Computer Vision Clinical Monitoring
NREC and Columbia University developed a computer vision algorithm to monitor patients in clinical trials for spinal muscular atrophy (SMA) therapies. The vision system can reduce the cost of clinical trials for drug therapies and speed up their approval by the FDA.
In Spinal Muscular Atrophy (SMA), a child’s motor neurons gradually lose their ability to carry messages from the spinal cord to the muscles. This takes away the patient’s muscle strength and breathing ability; in severe cases, it can cause death.
Patients in clinical trials for SMA therapies must be admitted to a hospital or monitored at home by a clinician, both of which are expensive. Because it affects movement, SMA is a good candidate for computer vision. Patients can be observed in their homes during clinical trials by a vision system that monitors their breathing and other muscular movements. The vision data would show how a therapy affects the patient’s muscle tone, respiration, and other markers for SMA.
Automated home-based monitoring is much less costly than hospital admissions or clinician visits, lowering the financial barrier for approving new therapies. It is also more comfortable and less disruptive for patients and their families.
The pilot study examined whether respiration data gathered by a computer vision system correlated with respiration data recorded by body sensors and clinical observation.
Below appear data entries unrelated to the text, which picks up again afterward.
namespace Summit.HodgeConjecture.HodgeConjecture.Cruxes.H413.F0P3cDyRamDiagonalGluedPolarisationClassesTypeTwo

open Matrix
open Literature.NumberTheory.Automorphic Literature.NumberTheory.Automorphic.HermitianLattice Literature.NumberTheory.Automorphic.UnitaryGroup
open Literature.NumberTheory.Automorphic.UnitaryLatticeTree
open Summit.HodgeConjecture.HodgeConjecture.Cruxes.H413.F0P3cDyRamDiagonalTorusDefs
open Summit.HodgeConjecture.HodgeConjecture.Cruxes.H413.F0P3cDyRamDiagonalStableLatticeHNF
open Summit.HodgeConjecture.HodgeConjecture.Cruxes.H413.F0P3cDyRamDiagonalGluedTubeCriterion
open Summit.HodgeConjecture.HodgeConjecture.Cruxes.H413.F0P3cDyRamDiagonalGluedTubeCriterionTypeTwo
open Summit.HodgeConjecture.HodgeConjecture.Cruxes.H413.F0P3cDyRamDiagonalGluedStabiliserIndex
open Summit.HodgeConjecture.HodgeConjecture.Cruxes.H413.F0P3cDyRamDiagonalGluedStabiliserIndexCorner
open Summit.HodgeConjecture.HodgeConjecture.Cruxes.H413.F0P3cDyRamDiagonalGluedPolarisationStructureTypeTwo
open scoped Valued WithZero Matrix MatrixGroups

variable {K : Type*} [Field K] [Valued K ℤᵐ⁰]

/-! ## §2 (P2)  Stabiliser-related polarisations have congruent (R)-parameters -/

/-- **(P2) `D′ = D·u`, `u ∈ S_F(latt V)` ⟹ `|D₁∕D₂ − D′₁∕D′₂| ≤ |ϖ|^{ρ+s+1}`**: `D₁∕D₂ − D′₁∕D′₂ = (D₁∕D₂)(u₂ − u₁)∕u₂`, `|D₁∕D₂| = 1`, and every `u` in the
stabiliser of the glued frame obeys the `e₃`-axis bound (b) `|u₂ − u₁| ≤ |ϖ|^{ρ+s+1}` (★ p856076 `mem_latticeStabilizer_latt_glued_corner_iff` at `e = 1`).
[cite: Kottwitz1986BaseChangeUnits, §1 pp. 240–241] -/
theorem v_sub_le_of_exists_stabiliser {σ : K →+* K} {ϖ : K} (hϖ0 : ϖ ≠ 0) (ρ s : ℕ) {x ζ y'' : K} (hx : Valued.v x = 1) (hζ : Valued.v ζ = 1)
    (V : GL (Fin 3) K) (hV : (V : Matrix (Fin 3) (Fin 3) K) = !![1, 0, 0; x, ϖ ^ ρ, 0; x * ζ + y'', ϖ ^ ρ * ζ, ϖ ^ (2 * ρ + 1 + s)])
    {D D' : Fin 3 → K} (hD2 : D 2 ≠ 0) (hvD1 : Valued.v (D 1) = Valued.v (D 2))
    (h : ∃ u ∈ fixedUnitStabilizer σ (latt (V : Matrix (Fin 3) (Fin 3) K)), ∀ i, D' i = D i * ((u i : Kˣ) : K)) :
    Valued.v (D 1 / D 2 - D' 1 / D' 2) ≤ Valued.v ϖ ^ (ρ + s + 1) := by
  obtain ⟨u, hu, hDu⟩ := h
  rw [mem_fixedUnitStabilizer_iff] at hu
  obtain ⟨hstab, hunit, -⟩ := hu
  have hV1 : (V : Matrix (Fin 3) (Fin 3) K) = !![1, 0, 0; x, ϖ ^ ρ, 0; x * ζ + y'', ϖ ^ ρ * ζ, ϖ ^ (2 * ρ + s + 1)] := by
    rw [hV, show 2 * ρ + 1 + s = 2 * ρ + s + 1 by ring]
  obtain ⟨-, hb, -⟩ := (mem_latticeStabilizer_latt_glued_corner_iff hϖ0 ρ s 1 hx hζ V hV1 u hunit).1 ((mem_latticeStabilizer_iff _ _).2 hstab)
  have hu2 : ((u 2 : Kˣ) : K) ≠ 0 := (u 2).ne_zero
  have e : D 1 / D 2 - D' 1 / D' 2 = D 1 / D 2 * (((u 2 : Kˣ) : K) - u 1) / u 2 := by
    rw [hDu 1, hDu 2]; field_simp
  rw [e, map_div₀, map_mul, map_div₀, hvD1, div_self ((Valuation.ne_zero_iff _).2 hD2), one_mul, hunit 2, div_one]
  exact hb

/-! ## §3 (P3)  Congruent (R)-parameters ⟹ stabiliser-related -/

/-- **THE CLEARED-DENOMINATOR IDENTITY BEHIND (c), WITH ITS BOUND** (pure valuation algebra in free letters: `X = σx`, `Z = σζ`, `w = y″`, `Y = σy″`, `q = D₂⁻¹`, `k` the cofactor
quantity of (P1f), `B = ζY − Xf`, `σB = Zw − xf`, `W = xX(ζZ+f) − (xζ+w)(XZ+Y)`, `E = kq − Bσ̄B + fW = (D₀∕D₂)·f`, primes for the second polarisation, `δ = f − f′`):
`xζ·δ·f′·E + w(ζZ+f)(f′E − fE′) = xζδf′(kq − BσB) − δff′x(xζ+w)B + w(ζZ+f)(f′kq − fk′q′) + w(ζZ+f)δ(BσB + f(xB + XσB) + f·xX·δ)` — the `W`-terms regroup through
`xζ·W + w·xX(ζZ+f) = −x(xζ+w)·B` — and every monomial on the right is `≤ |ϖ|^{2ρ+4s+1}` under the (P1) bounds. [cite: Kottwitz1986BaseChangeUnits, §1 pp. 240–241] -/
theorem v_param_identity_le {ϖ : K} (hϖ1 : Valued.v ϖ ≤ 1) (ρ s : ℕ) {x X ζ Z w Y f f' q q' k k' : K}
    (hx : Valued.v x ≤ 1) (hX : Valued.v X ≤ 1) (hζ : Valued.v ζ ≤ 1) (hZ : Valued.v Z ≤ 1) (hw : Valued.v w ≤ Valued.v ϖ ^ s)
    (hf : Valued.v f ≤ Valued.v ϖ ^ s) (hf' : Valued.v f' ≤ Valued.v ϖ ^ s) (hq : Valued.v q ≤ Valued.v ϖ ^ (2 * ρ + s)) (hq' : Valued.v q' ≤ Valued.v ϖ ^ (2 * ρ + s))
    (hk : Valued.v k ≤ Valued.v ϖ ^ (s + 1)) (hk' : Valued.v k' ≤ Valued.v ϖ ^ (s + 1)) (hδ : Valued.v (f - f') ≤ Valued.v ϖ ^ (ρ + s + 1))
    (hB : Valued.v (ζ * Y - X * f) ≤ Valued.v ϖ ^ (ρ + s)) (hBc : Valued.v (Z * w - x * f) ≤ Valued.v ϖ ^ (ρ + s)) :
    Valued.v (x * ζ * (f - f') * f' * (k * q - (ζ * Y - X * f) * (Z * w - x * f) + f * (x * X * (ζ * Z + f) - (x * ζ + w) * (X * Z + Y))) +
        w * (ζ * Z + f) * (f' * (k * q - (ζ * Y - X * f) * (Z * w - x * f) + f * (x * X * (ζ * Z + f) - (x * ζ + w) * (X * Z + Y))) -
          f * (k' * q' - (ζ * Y - X * f') * (Z * w - x * f') + f' * (x * X * (ζ * Z + f') - (x * ζ + w) * (X * Z + Y))))) ≤
      Valued.v ϖ ^ (2 * ρ + 4 * s + 1) := by
  -- the regrouped right-hand side
  have hid : x * ζ * (f - f') * f' * (k * q - (ζ * Y - X * f) * (Z * w - x * f) + f * (x * X * (ζ * Z + f) - (x * ζ + w) * (X * Z + Y))) +
        w * (ζ * Z + f) * (f' * (k * q - (ζ * Y - X * f) * (Z * w - x * f) + f * (x * X * (ζ * Z + f) - (x * ζ + w) * (X * Z + Y))) -
          f * (k' * q' - (ζ * Y - X * f') * (Z * w - x * f') + f' * (x * X * (ζ * Z + f') - (x * ζ + w) * (X * Z + Y)))) =
      x * ζ * (f - f') * f' * (k * q - (ζ * Y - X * f) * (Z * w - x * f)) +
        -((f - f') * f * f' * x * (x * ζ + w) * (ζ * Y - X * f)) +
        w * (ζ * Z + f) * (f' * k * q - f * k' * q') +
        w * (ζ * Z + f) * (f - f') * ((ζ * Y - X * f) * (Z * w - x * f) + f * (x * (ζ * Y - X * f) + X * (Z * w - x * f)) + f * x * X * (f - f')) := by
    ring
  rw [hid]
  -- bookkeeping
  have hpow : ∀ {m n : ℕ}, n ≤ m → Valued.v ϖ ^ m ≤ Valued.v ϖ ^ n := fun h => pow_le_pow_right_of_le_one' hϖ1 h
  have hmul : ∀ {a b : K} {m n : ℕ}, Valued.v a ≤ Valued.v ϖ ^ m → Valued.v b ≤ Valued.v ϖ ^ n → Valued.v (a * b) ≤ Valued.v ϖ ^ (m + n) :=
    fun ha hb => by rw [map_mul, pow_add]; exact mul_le_mul' ha hb
  have hadd : ∀ {a b : K} {n : ℕ}, Valued.v a ≤ Valued.v ϖ ^ n → Valued.v b ≤ Valued.v ϖ ^ n → Valued.v (a + b) ≤ Valued.v ϖ ^ n :=
    fun ha hb => (Valuation.map_add _ _ _).trans (max_le ha hb)
  have hsub : ∀ {a b : K} {n : ℕ}, Valued.v a ≤ Valued.v ϖ ^ n → Valued.v b ≤ Valued.v ϖ ^ n → Valued.v (a - b) ≤ Valued.v ϖ ^ n :=
    fun ha hb => (Valuation.map_sub _ _ _).trans (max_le ha hb)
  have h0 : ∀ {a : K}, Valued.v a ≤ 1 → Valued.v a ≤ Valued.v ϖ ^ 0 := fun ha => by rwa [pow_zero]
  have hx0 := h0 hx; have hX0 := h0 hX; have hζ0 := h0 hζ; have hZ0 := h0 hZ
  have hy0 : Valued.v (x * ζ + w) ≤ Valued.v ϖ ^ 0 :=
    h0 ((Valuation.map_add _ _ _).trans (max_le (by rw [map_mul]; exact mul_le_one' hx hζ) (hw.trans (pow_le_one₀ zero_le hϖ1))))
  have hNf0 : Valued.v (ζ * Z + f) ≤ Valued.v ϖ ^ 0 :=
    h0 ((Valuation.map_add _ _ _).trans (max_le (by rw [map_mul]; exact mul_le_one' hζ hZ) (hf.trans (pow_le_one₀ zero_le hϖ1))))
  -- term by term
  have hBB : Valued.v ((ζ * Y - X * f) * (Z * w - x * f)) ≤ Valued.v ϖ ^ (ρ + s + (ρ + s)) := hmul hB hBc
  have t1a : Valued.v (k * q - (ζ * Y - X * f) * (Z * w - x * f)) ≤ Valued.v ϖ ^ (2 * ρ + 2 * s) :=
    hsub ((hmul hk hq).trans (hpow (by omega))) (hBB.trans (hpow (by omega)))
  have t1 : Valued.v (x * ζ * (f - f') * f' * (k * q - (ζ * Y - X * f) * (Z * w - x * f))) ≤ Valued.v ϖ ^ (2 * ρ + 4 * s + 1) :=
    (hmul (hmul (hmul (hmul hx0 hζ0) hδ) hf') t1a).trans (hpow (by omega))
  have t2 : Valued.v (-((f - f') * f * f' * x * (x * ζ + w) * (ζ * Y - X * f))) ≤ Valued.v ϖ ^ (2 * ρ + 4 * s + 1) := by
    rw [Valuation.map_neg]
    exact (hmul (hmul (hmul (hmul (hmul hδ hf) hf') hx0) hy0) hB).trans (hpow (by omega))
  have t3 : Valued.v (w * (ζ * Z + f) * (f' * k * q - f * k' * q')) ≤ Valued.v ϖ ^ (2 * ρ + 4 * s + 1) :=
    (hmul (hmul hw hNf0) (hsub (hmul (hmul hf' hk) hq) (hmul (hmul hf hk') hq'))).trans (hpow (by omega))
  have t4a : Valued.v ((ζ * Y - X * f) * (Z * w - x * f) + f * (x * (ζ * Y - X * f) + X * (Z * w - x * f)) + f * x * X * (f - f')) ≤ Valued.v ϖ ^ (ρ + 2 * s) :=
    hadd (hadd (hBB.trans (hpow (by omega))) ((hmul hf (hadd (hmul hx0 hB) (hmul hX0 hBc))).trans (hpow (by omega))))
      ((hmul (hmul (hmul hf hx0) hX0) hδ).trans (hpow (by omega)))
  have t4 : Valued.v (w * (ζ * Z + f) * (f - f') *
      ((ζ * Y - X * f) * (Z * w - x * f) + f * (x * (ζ * Y - X * f) + X * (Z * w - x * f)) + f * x * X * (f - f'))) ≤ Valued.v ϖ ^ (2 * ρ + 4 * s + 1) :=
    (hmul (hmul (hmul hw hNf0) hδ) t4a).trans (hpow (by omega))
  exact hadd (hadd (hadd t1 t2) t3) t4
Patients in the study wore a sensor vest (or life shirt) that recorded their respiration. The vision system tracked the three-dimensional movement of markers (or fiducials) on the life shirt. Additionally, it tracked the movement of the patient’s wrists and ankles, which also can indicate the progress of the disease. The cameras used infrared light, which is invisible to humans. This allowed patients to be monitored both day and night without disturbing their sleep. The system compared the computer vision estimates of the patient’s respiration with respiration data from the life shirt. It also compared the computer vision system’s observation of limb movements with those gathered by human clinicians. Movement and respiration data from the vision system correlated well with the data from the life shirts and clinical observations. This shows that computer vision monitoring can be used in clinical trials of SMA therapies.